Это общее впечатление невозможно проверить. Витте мог быть несправедлив. Потому рассказ П. Н. Милюкова о его личных переговорах с Витте так интересен. И я на нем остановлюсь.

Милюков печатал свои воспоминания («Три попытки») в 1921 году. В них он был строг к бюрократии; Столыпина назвал «царедворцем и честолюбцем, а не государственным человеком» за то, что тот не подчинился русской общественности, которая будто бы предвидела катастрофу и могла ее устранить[764]. Однако какую же позицию в эту переломную пору занял он сам, виднейший представитель нашей общественности?

П. Милюков рассказывает про беседу, которую он имел с Витте по его приглашению. Любопытно введение. «Я приходил, — пишет он, — не в качестве делегата, кем-то уполномоченного, а в качестве частного лица, совета которого просил высший представитель власти в момент, когда решалось направление, которое должна была принять русская история. И на поставленный мне сразу вопрос Витте, что делать, я решил ответить по совести и по личному убеждению, не связывая себя общепринятыми политическими формулами моих единомышленников. Я хотел свести спор с академических высот в сферу реальной действительности»[765].

Это правильно. Но ведь «направление истории» решалось не только в разговоре с П. Н. Милюковым, но еще гораздо больше при посылке земской делегации к Витте. Почему же тогда можно было оставаться на «академических высотах», не спускаясь в сферу «реальной действительности»? Почему в разговоре с глазу на глаз можно было ответить «по совести и убеждению», а официально к Витте нужно было послать только «общепринятые формулы единомышленников»? Вводные слова Милюкова сами по себе представляют осуждение приемов нашей общественности.

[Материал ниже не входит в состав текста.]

import Literature.RingTheory.FormalGroups.FormalGroupHeightKernel
import HarnessLib

/-!
# `ker [ϖ^m]_F = ker Frob_{q^{hm}}`: the ideal of `[ϖ^m]_F` is `(X^{q^{hm}})` for a formal `𝒪`-module law of height `h`
# ([Harris–Taylor 2001] §II.1 p. 59; [Fröhlich 1968] I §3; P6d sub-line `F0_P6d_FormalModuleKernels`, letter (HL-B))

Topic `Literature/RingTheory/FormalGroups`; namespace `Literature.RingTheory.FormalGroups`.  THEOREMS ONLY (no definition, no named
fact, no instance, no notation, no `sorry`).  Cell `hodgecm-mathlib`, P6 «MOD programme» ROW 4B, desk F0P6d-plan (g0) sub-line
`Cruxes/HLiu418/Lines/F0_P6d_FormalModuleKernels.lean` letter (HL-B) `KernelIdealOfHeight` (ORD `h = 1`: `ker [ϖ] = ker F_q`; SS `h = 2`:
`ker [ϖ] = ker F_{q²}`); the case `m = 1` is ★ `FormalOModuleLaw.span_act_eq_span_X_pow` (`FormalGroupHeightKernel`).

## Contents

* series algebra: `constantCoeff_subst_eq_of_constantCoeff_eq_zero` («`(w(g))(0) = w(0)` when `g(0) = 0`»), `isUnit_subst_of_isUnit`
  (substituting into a unit of `A⟦X⟧` gives a unit), `subst_X_pow_mul` (`(X^N·w)(g) = g^N · w(g)`).
* **`FormalOModuleLaw.exists_isUnit_act_pow_eq_X_pow_mul`** — `M.IsOfHeight ϖ q h`, `0 < q` ⟹ `∀ m, ∃ w ∈ A⟦X⟧ˣ, [ϖ^m]_F = X^{q^{hm}}·w`
  (induction through ★ `act_mul`: `[ϖ^{m+1}](X) = [ϖ^m]([ϖ](X))`).
* **`FormalOModuleLaw.kernelIdealOfHeight`** = letter (HL-B) with its binders token for token:
  `∀ 𝒪 A M ϖ q h, 0 < q → M.IsOfHeight ϖ q h → ∀ m, Ideal.span {[ϖ^m]_F} = Ideal.span {X^{q^{hm}}}`.
-/

noncomputable section

namespace Literature.RingTheory.FormalGroups

universe u v

variable {A : Type v} [CommRing A]

/-! ## §1 Series algebra -/

/-- `(w(g))(0) = w(0)` when `g(0) = 0`: write `w = w(0) + X·w′`. [cite: BourbakiAlgebraII2003, Ch. IV §4 no. 3] -/
theorem constantCoeff_subst_eq_of_constantCoeff_eq_zero {g : PowerSeries A} (hg : PowerSeries.constantCoeff g = 0) (w : PowerSeries A) :
    PowerSeries.constantCoeff (PowerSeries.subst g w) = PowerSeries.constantCoeff w := by
  have hgs : PowerSeries.HasSubst g := PowerSeries.HasSubst.of_constantCoeff_zero' hg
  obtain ⟨w', hw'⟩ : PowerSeries.X ∣ w - PowerSeries.C (PowerSeries.constantCoeff w) :=
    PowerSeries.X_dvd_iff.mpr (by simp)
  have hw : w = PowerSeries.C (PowerSeries.constantCoeff w) + PowerSeries.X * w' := by rw [← hw']; ring
  conv_lhs => rw [hw]
  rw [PowerSeries.subst_add hgs, PowerSeries.subst_mul hgs, PowerSeries.subst_C, PowerSeries.subst_X hgs]
  change PowerSeries.constantCoeff (PowerSeries.C (PowerSeries.constantCoeff w) + g * PowerSeries.subst g w') = _
  rw [map_add, map_mul, hg, zero_mul, add_zero, PowerSeries.constantCoeff_C]

/-- Substituting a series without constant term into a UNIT of `A⟦X⟧` gives a unit. [cite: BourbakiAlgebraII2003, Ch. IV §4 no. 4] -/
theorem isUnit_subst_of_isUnit {g : PowerSeries A} (hg : PowerSeries.constantCoeff g = 0) {w : PowerSeries A} (hw : IsUnit w) :
    IsUnit (PowerSeries.subst g w) := by
  rw [PowerSeries.isUnit_iff_constantCoeff, constantCoeff_subst_eq_of_constantCoeff_eq_zero hg]
  exact PowerSeries.isUnit_iff_constantCoeff.mp hw

/-- `(X^N · w)(g) = g^N · w(g)`. [cite: BourbakiAlgebraII2003, Ch. IV §4 no. 3] -/
theorem subst_X_pow_mul {g : PowerSeries A} (hg : PowerSeries.constantCoeff g = 0) (N : ℕ) (w : PowerSeries A) :
    PowerSeries.subst g ((PowerSeries.X : PowerSeries A) ^ N * w) = g ^ N * PowerSeries.subst g w := by
  have hgs : PowerSeries.HasSubst g := PowerSeries.HasSubst.of_constantCoeff_zero' hg
  rw [PowerSeries.subst_mul hgs, PowerSeries.subst_pow hgs, PowerSeries.subst_X hgs]

/-! ## §2 `[ϖ^m]_F = X^{q^{hm}} · unit` -/

namespace FormalOModuleLaw

variable {𝒪 : Type u} [CommRing 𝒪] [Algebra 𝒪 A]

/-- `[a]_F(0) = 0` as a series identity. [cite: Drinfeld1974, §1] -/
theorem constantCoeff_act (M : FormalOModuleLaw 𝒪 A) (a : 𝒪) : PowerSeries.constantCoeff (M.act a).toPowerSeries = 0 :=
  (M.act a).constantCoeff_eq_zero

/-- **`[ϖ^m]_F = X^{q^{hm}} · w_m` with `w_m` a unit of `A⟦X⟧`**, for a formal `𝒪`-module law of height `h` (`0 < q`), every `m`:
induction via `[ϖ^{m+1}](X) = [ϖ^m]([ϖ](X))` (★ `act_mul`) and `[ϖ] = X^{q^h}·v` (★ `exists_isUnit_act_eq_X_pow_mul`).
[cite: HarrisTaylorAMS2001, §II.1 p. 59] -/
theorem exists_isUnit_act_pow_eq_X_pow_mul {M : FormalOModuleLaw 𝒪 A} {ϖ : 𝒪} {q h : ℕ} (hq : 0 < q) (hM : M.IsOfHeight ϖ q h) :
    ∀ m : ℕ, ∃ w : PowerSeries A, IsUnit w ∧ (M.act (ϖ ^ m)).toPowerSeries = (PowerSeries.X : PowerSeries A) ^ (q ^ (h * m)) * w
  | 0 => ⟨1, isUnit_one, by rw [pow_zero, M.act_one, mul_zero, pow_zero, pow_one, mul_one]⟩
  | m + 1 => by
    obtain ⟨w, hw, hm⟩ := exists_isUnit_act_pow_eq_X_pow_mul hq hM m
    obtain ⟨v, hv, h1⟩ := exists_isUnit_act_eq_X_pow_mul hM (pow_ne_zero h hq.ne')
    have h0 : PowerSeries.constantCoeff (M.act ϖ).toPowerSeries = 0 := M.constantCoeff_act ϖ
    refine ⟨v ^ (q ^ (h * m)) * PowerSeries.subst (M.act ϖ).toPowerSeries w, (hv.pow _).mul (isUnit_subst_of_isUnit h0 hw), ?_⟩
    rw [pow_succ, M.act_mul, hm, subst_X_pow_mul h0, h1, mul_pow, ← pow_mul,
      show q ^ h * q ^ (h * m) = q ^ (h * (m + 1)) by rw [← pow_add, Nat.mul_succ, add_comm]]
    ring

/-- **Letter (HL-B) `KernelIdealOfHeight` of the P6d sub-line `F0_P6d_FormalModuleKernels` — token for token**: for every formal
`𝒪`-module law `M` over an `𝒪`-algebra `A`, `0 < q`, `M.IsOfHeight ϖ q h` ⟹ `∀ m, Ideal.span {[ϖ^m]_F} = Ideal.span {X^{q^{hm}}}` in `A⟦X⟧`
(«`ker [ϖ^m] = ker F_{q^{hm}}`»; ORD `h = 1`, SS `h = 2`). [cite: HarrisTaylorAMS2001, §II.1 p. 59] [cite: Frohlich1968, Ch. I §3] -/
theorem kernelIdealOfHeight :
    ∀ (𝒪 : Type u) [CommRing 𝒪] (A : Type v) [CommRing A] [Algebra 𝒪 A] (M : FormalOModuleLaw 𝒪 A) (ϖ : 𝒪) (q h : ℕ),
      0 < q → M.IsOfHeight ϖ q h →
        ∀ m : ℕ, Ideal.span {(M.act (ϖ ^ m)).toPowerSeries} = Ideal.span {(PowerSeries.X : PowerSeries A) ^ (q ^ (h * m))} := by
  intro 𝒪 _ A _ _ M ϖ q h hq hM m
  obtain ⟨w, hw, hm⟩ := exists_isUnit_act_pow_eq_X_pow_mul hq hM m
  rw [hm, Ideal.span_singleton_mul_right_unit hw]

end FormalOModuleLaw

end Literature.RingTheory.FormalGroups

Милюков не скрыл, что будет говорить не от партии, а от своего личного имени. «Если бы я выражал мнение партии, — предварил он Витте, — то я повторил бы то же, что сказал вам Кокошкин. Но я понимаю, что для вас это мнение не может иметь такой силы, как для нас, и что положение слишком сложно, чтобы применить теоретически правильные советы во всей чистоте»[766]. Что должен был думать Витте о таком заявлении? Итак, Кокошкин говорил именем партии. Но ведь к партии Витте не обращался. Он обратился к земской среде; и не съезды, даже не Бюро земских съездов, а какой-то небольшой Комитет ответил от имени земства, самовластно подменив русское земство только что образовавшейся «партией».